Let me make sure I capture that because I think that’s really key to the fundamentals of this. The stats here are 73% of all housing right now, that has been occupied, and correct me if I’m wrong is by single couples, no kids. Is that correct? On the first one?

Atticus:

If you look at the US population, 73% of those households are either single adults living alone, single adults sharing with each other.

Brett:

Then the actual housing units, the unit mix, whether it be studios, ones, twos, threes, four bedrooms, right townhomes, all these different mixes, only 12% are actually Studio One bedroom, which it’s like reverse, let’s just say 73%. Could be if there were studios and ones, perhaps we could solve that. Is that a fair summary so far?

Atticus:

The major distinction is what’s built is built. It doesn’t really make sense to just go tear it down and start new. But it’s not that difficult, and where we come in from a technology solution is to make it feasible and to build trust and accountability, and encourage us to share that existing space that’s already out there.

Brett:

It’s basically like the Uber for housing. Is that a fair summary so far?

Atticus:

Very similar. I mean, the analogy I provide is Uber versus hitchhiking. What’s the difference? The answer is really nothing. Except that you have an app on your phone, you will get to that person, and ultimately, we’re trying to do the same thing for housing.

Brett:

We’ll get to that in a minute here too, by the way, that’s PadSplit.com if you want to go right now, because I’m already excited about this, just getting into this, and by the way, I’m meeting Atticus LeBlanc for the first time about, five minutes ago. That’s the first thing, the end of the zoning, so if they could change the zoning or encourage developers because let’s face it on the development side, they’re saying, look, if I’m going to go build something, I didn’t get the highest bang for my dollar and for my time and energy to build these bigger units to get higher rents. From their perspective of they’re saying, the environmental the permitting the the the time and energy it takes to do this, to build a studio, if I could just build, three-bedroom and it may not take that much more cost or time and energy, and I get much better profit. There so let’s talk about it from their angle like you can’t blame the contractors for building what they can actually make money on correct?

Atticus:

Sure, not at all. If anything I would encourage the alignment of incentives.
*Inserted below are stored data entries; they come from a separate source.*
/-- **Lemma 3.3 (b), abstract form**: two SIMPLE `D'`-modules carrying compatible `E`-structures (for the same field `E ⊇ F, M`)
are isomorphic — both are simple modules over the simple artinian factor `(E ⊗_F B) ⊗_E (E ⊗_M D^opp)`, which has a single simple
module. [cite: Kottwitz1992, Lemma 3.3 (p. 384)] -/
theorem nonempty_linearEquiv_of_factor [Algebra.IsCentral F B] [IsSimpleRing B] [Algebra.IsCentral M Dᵐᵒᵖ]
    [FiniteDimensional L B] [FiniteDimensional L D] [IsSimpleModule (B ⊗[L] Dᵐᵒᵖ) X]
    (hc : ∀ (e : E) (t : B ⊗[L] Dᵐᵒᵖ) (x : X), e • t • x = t • e • x)
    (hFX : ∀ (f : F) (x : X), algebraMap F E f • x = (algebraMap F B f ⊗ₜ[L] (1 : Dᵐᵒᵖ)) • x)
    (hMX : ∀ (m : M) (x : X), algebraMap M E m • x = ((1 : B) ⊗ₜ[L] MulOpposite.op (algebraMap M D m)) • x)
    (X' : Type u) [AddCommGroup X'] [Module (B ⊗[L] Dᵐᵒᵖ) X'] [Module E X'] [IsSimpleModule (B ⊗[L] Dᵐᵒᵖ) X']
    (hc' : ∀ (e : E) (t : B ⊗[L] Dᵐᵒᵖ) (x : X'), e • t • x = t • e • x)
    (hFX' : ∀ (f : F) (x : X'), algebraMap F E f • x = (algebraMap F B f ⊗ₜ[L] (1 : Dᵐᵒᵖ)) • x)
    (hMX' : ∀ (m : M) (x : X'), algebraMap M E m • x = ((1 : B) ⊗ₜ[L] MulOpposite.op (algebraMap M D m)) • x) :
    Nonempty (X ≃ₗ[B ⊗[L] Dᵐᵒᵖ] X') := by
  obtain ⟨ρ, hρ⟩ := exists_ringHom_end E X hc hFX hMX
  obtain ⟨ρ', hρ'⟩ := exists_ringHom_end E X' hc' hFX' hMX'
  letI : Module ((E ⊗[F] B) ⊗[E] (E ⊗[M] Dᵐᵒᵖ)) X := Module.compHom X ρ
  letI : Module ((E ⊗[F] B) ⊗[E] (E ⊗[M] Dᵐᵒᵖ)) X' := Module.compHom X' ρ'
  have key : ∀ (b : B) (d : Dᵐᵒᵖ) (x : X),
      ((((1 : E) ⊗ₜ[F] b) ⊗ₜ[E] ((1 : E) ⊗ₜ[M] d) : (E ⊗[F] B) ⊗[E] (E ⊗[M] Dᵐᵒᵖ)) • x) = (b ⊗ₜ[L] d) • x :=
    fun b d x ↦ by
      change ρ _ x = _
      rw [hρ, one_mul, one_smul]
  have key' : ∀ (b : B) (d : Dᵐᵒᵖ) (x : X'),
      ((((1 : E) ⊗ₜ[F] b) ⊗ₜ[E] ((1 : E) ⊗ₜ[M] d) : (E ⊗[F] B) ⊗[E] (E ⊗[M] Dᵐᵒᵖ)) • x) = (b ⊗ₜ[L] d) • x :=
    fun b d x ↦ by
      change ρ' _ x = _
      rw [hρ', one_mul, one_smul]
  haveI : IsSimpleModule ((E ⊗[F] B) ⊗[E] (E ⊗[M] Dᵐᵒᵖ)) X :=
    isSimpleModule_factor fun b d ↦ ⟨_, fun x ↦ (key b d x).symm⟩
  haveI : IsSimpleModule ((E ⊗[F] B) ⊗[E] (E ⊗[M] Dᵐᵒᵖ)) X' :=
    isSimpleModule_factor fun b d ↦ ⟨_, fun x ↦ (key' b d x).symm⟩
  haveI := isSimpleRing_factor (F := F) (B := B) (M := M) (D := D) E
  haveI := isArtinianRing_factor (L := L) (F := F) (B := B) (M := M) (D := D) E
  obtain ⟨g⟩ := nonempty_linearEquiv_of_isSimpleRing (S := (E ⊗[F] B) ⊗[E] (E ⊗[M] Dᵐᵒᵖ)) X X'
  refine ⟨{ g.toAddEquiv with
    map_smul' := fun t x ↦ ?_ }⟩
  change g (t • x) = t • g x
  induction t using TensorProduct.induction_on with
  | zero =>
    exact (congrArg g (zero_smul (B ⊗[L] Dᵐᵒᵖ) x)).trans
      ((map_zero g).trans (zero_smul (B ⊗[L] Dᵐᵒᵖ) (g x)).symm)
  | add t₁ t₂ h₁ h₂ => rw [add_smul, add_smul, map_add, h₁, h₂]
  | tmul b d => rw [← key, map_smul, key']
The real question is you have existing zoning codes that prevent that same developer from building and if it’s a 3000 square foot house that’s in his buy or build a box, there’s really no existing zoning policy across the board that allows him to build that same 3000 square foot box and build it for four or 5, 6, 7, 8 people, he’s only allowed to build it for one family, and if there were a way to demonstrate to that same developer that it was more profitable, and it’s certainly easy to do to build micro-units or shared housing, that would be more profitable, he would go do that. But zoning laws as they exist today in most jurisdictions preclude him from doing so and really prevent that free-market type.

Brett:

Somebody said one other side of it too. That the people that say, look, we need more prisons to take care of or to house to make sure that we do not keep the bad guys on the streets. But they say just don’t build it by my house. Now let’s take that same part of the argument. That sounds great advocates, but just don’t build out and buy in my city, or my backyard. Go do that somewhere else? Like, talk to me about that dynamic that’s going on? If there is one? ,

Atticus:

Well, no, it’s clearly an issue, and I think, listen, everyone’s comfortable with with the status quo, by and large, and anything that is a disruption to the status quo that is treated with fear and anxiety, and usually opposition, and this is not really any different. The biggest opposition that we see to share housing is for folks who are living in single-family neighborhoods who think that this is going to change everything, and the only thing that’s going to disprove a lot of those, a lot of those impressions or those fears is when one of actually exists. But at the same time, you can look back at some of the most famous historic neighborhoods in America, and they are multi-dimensional by every stretch of the imagination, and you often have a huge diversity and variety of housing types that create healthier communities over the long term. The bigger and more pragmatic question from our standpoint is if you’re living in a really nice neighborhood, do you value the services around you?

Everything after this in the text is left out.